At its heart, Lewis said, “Genetic counseling is a communication process.” It combines the hard science of looking at test results and data with the social science of working with patients and families, and educating the family about what results mean.
So what is the role of a genetic counselor at a health plan? Lewis works with medical directors, developing policies on counseling and testing, reviewing requests for tests to ensure they make sense, and hearing grievances, which, ironically, is one of the best parts of her job. “It’s those outlier cases that bring to our attention things we might have missed during the normal processing,” she said. Change comes from those outliers, she said.
Genetic counselors can help a health plan bring order to a realm where tremendous opportunities for profit can lead to poor, uninformed choices by doctors and patients—especially as testing
incidents make their way into the media. Lewis was a counselor for 15 years before joining Priority Health, and she is alarmed when she sees the names of labs popping up that she’s never heard of. “It’s frightening—it’s important to choose a lab where you know you’re going to get a result that’s clinically valid.”
“The time has passed when we can just order from the most convenient lab,” she said later. “We need high-quality labs, but we also need the best price and high quality together.”
Inundated by heavy marketing, patients often demand the wrong test, or use home test kits that produce results they cannot interpret. “A mutation does not always necessarily lead to cancer, and we need to consider what else is going on,” she said.

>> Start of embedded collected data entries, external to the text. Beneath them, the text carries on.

import Literature.NumberTheory.LFunctions.FordVinogradovBridge
import Literature.NumberTheory.LFunctions.FordFejerKernel
import Literature.NumberTheory.LFunctions.FordVinogradovZRD
import HarnessLib

/-!
# Ford's Lemma 5.1, core: the bilinear bound (5.3) with the smoothing (5.4)–(5.5)

Topic `Literature/NumberTheory/LFunctions`.  Everything in this file is PROVED; no named fact is
introduced (the `def`s `thetaB`, `unitOf`, `Wt`, `Fk` are data).

K. Ford, *Vinogradov's integral and bounds for the Riemann zeta function*, Proc. LMS 85 (2002),
proof of Lemma 5.1: for `U = ∑_{b ∈ ℬ} ∑_{a ≤ M} e(γ₁ ab + ⋯ + γ_k (ab)^k)` one has

  `|U|^{2rs} ≤ |ℬ|^{2rs-2s} M^{2rs-2r} J_{r,k}(M) T`,  `T = ∑_𝐜 |∑_{b∈ℬ} ε_b e(γ₁bc₁ + ⋯ + γ_k b^k c_k)|^{2s}` (5.3)

(Hölder twice, `n(𝐜) = #{𝐚 ∈ [1,M]^r : s(𝐚) = 𝐜}`, `∑ n(𝐜) = M^r`, `∑ n(𝐜)² = J_{r,k}(M)`), and, by
inserting the weights `f_j(c_j) ≥ 1` (`FordFejerKernel.lean`) and expanding `|·|^{2s}`,

  `T ≤ (5r)^k M^{k(k+1)/2} #{(𝐱,𝐲) ∈ ℬ^{2s} : ‖γ_j d_j‖ < 1/(2rM^j) ∀ j}`  (5.4)–(5.5)
  `  ≤ (5r)^k M^{k(k+1)/2} J_{s,k,[h,g]}(ℬ) ∏_{j=h}^{g} |𝒟_j|`,

`d_j = ∑_i (x_i^j - y_i^j)`, `𝒟_j = {|d| ≤ s(P₂^j - 1) : ‖γ_j d‖ < 1/(2rM^j)}` (Proposition ZRD,
`FordVinogradovZRD.lean`).

* `FordVK.fejer_insertion` — the smoothing step in abstract form: for `|ε_b| ≤ 1` and integer vectors
  `𝐜 ∈ C₀` with `1 ≤ c_j ≤ R_j`,
  `∑_{𝐜 ∈ C₀} |∑_b ε_b e(𝐜·θ_b)|^{2s} ≤ (∏_j 5R_j) #{(β,β') : ‖(∑_i θ_{β_i} - ∑_i θ_{β'_i})_j‖ < 1/(2R_j) ∀ j}`
  (finite boxes `[-L, L]^k`, the identity `∑_{𝐜} ∏_j f_j(c_j) e(𝐜·α) = ∏_j P_{j,L}(α_j)`, and the limit
  `L → ∞` through `FordVK.hasSum_fejerWeight`);
* `FordVK.norm_U_pow_le` — the displayed bound for `|U|^{2rs}` (with `M^{2rs-2r} = (M^r)^{2s-2}`).

## References

* K. Ford, *Vinogradov's integral and bounds for the Riemann zeta function*, Proc. London Math.
  Soc. (3) 85 (2002), 565–633; arXiv:1910.08209. Proof of Lemma 5.1, (5.3)–(5.5). [Ford2002]
-/

noncomputable section

open Finset Real Complex Filter Topology
open scoped ComplexConjugate

namespace Literature.NumberTheory.LFunctions
namespace FordVK

open VdC VMV

/-! ### Characters in the second argument -/

/-- `E v (α + α') = E v α · E v α'`. [folklore] -/
theorem E_add_right {n : ℕ} (v : Fin n → ℤ) (α α' : Fin n → ℝ) :
    E v (α + α') = E v α * E v α' := by
  unfold E
  rw [← Finset.prod_mul_distrib]
  refine Finset.prod_congr rfl fun j _ => ?_
  rw [Pi.add_apply, mul_add, e_add]

/-- `E v (∑_i α_i) = ∏_i E v α_i`. [folklore] -/
theorem E_sum_right {n : ℕ} (v : Fin n → ℤ) {ι : Type*} (s : Finset ι) (α : ι → Fin n → ℝ) :
    E v (∑ i ∈ s, α i) = ∏ i ∈ s, E v (α i) := by
  classical
  induction s using Finset.induction_on with
  | empty => simp [E_zero_right]
  | insert a s ha ih => rw [Finset.sum_insert ha, Finset.prod_insert ha, E_add_right, ih]
where
  /-- `E v 0 = 1`. [folklore] -/
  E_zero_right {n : ℕ} (v : Fin n → ℤ) : E v (0 : Fin n → ℝ) = 1 := by
    unfold E; simp [e_zero]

That’s why insurers are moving toward controlling when tests are ordered and encouraging counseling. Despite what some may think, the family practitioner may be ill equipped to order, much less interpret, genetic testresults (Table).
Data show high incidence of the wrong test being ordered, or of full tests being ordered even after a mutation has already been identified in the family. “Seventy-two percent of non-genetics-trained MDs rate themselves as having fair to poor knowledge regarding genetics,” Lewis said.
EBO
Top issues for payers, she said, include informed consent, transparency, and better coding. And ensuring access. “You’re going to have to partner, most likely, with a telephonic genetic service to get full coverage.”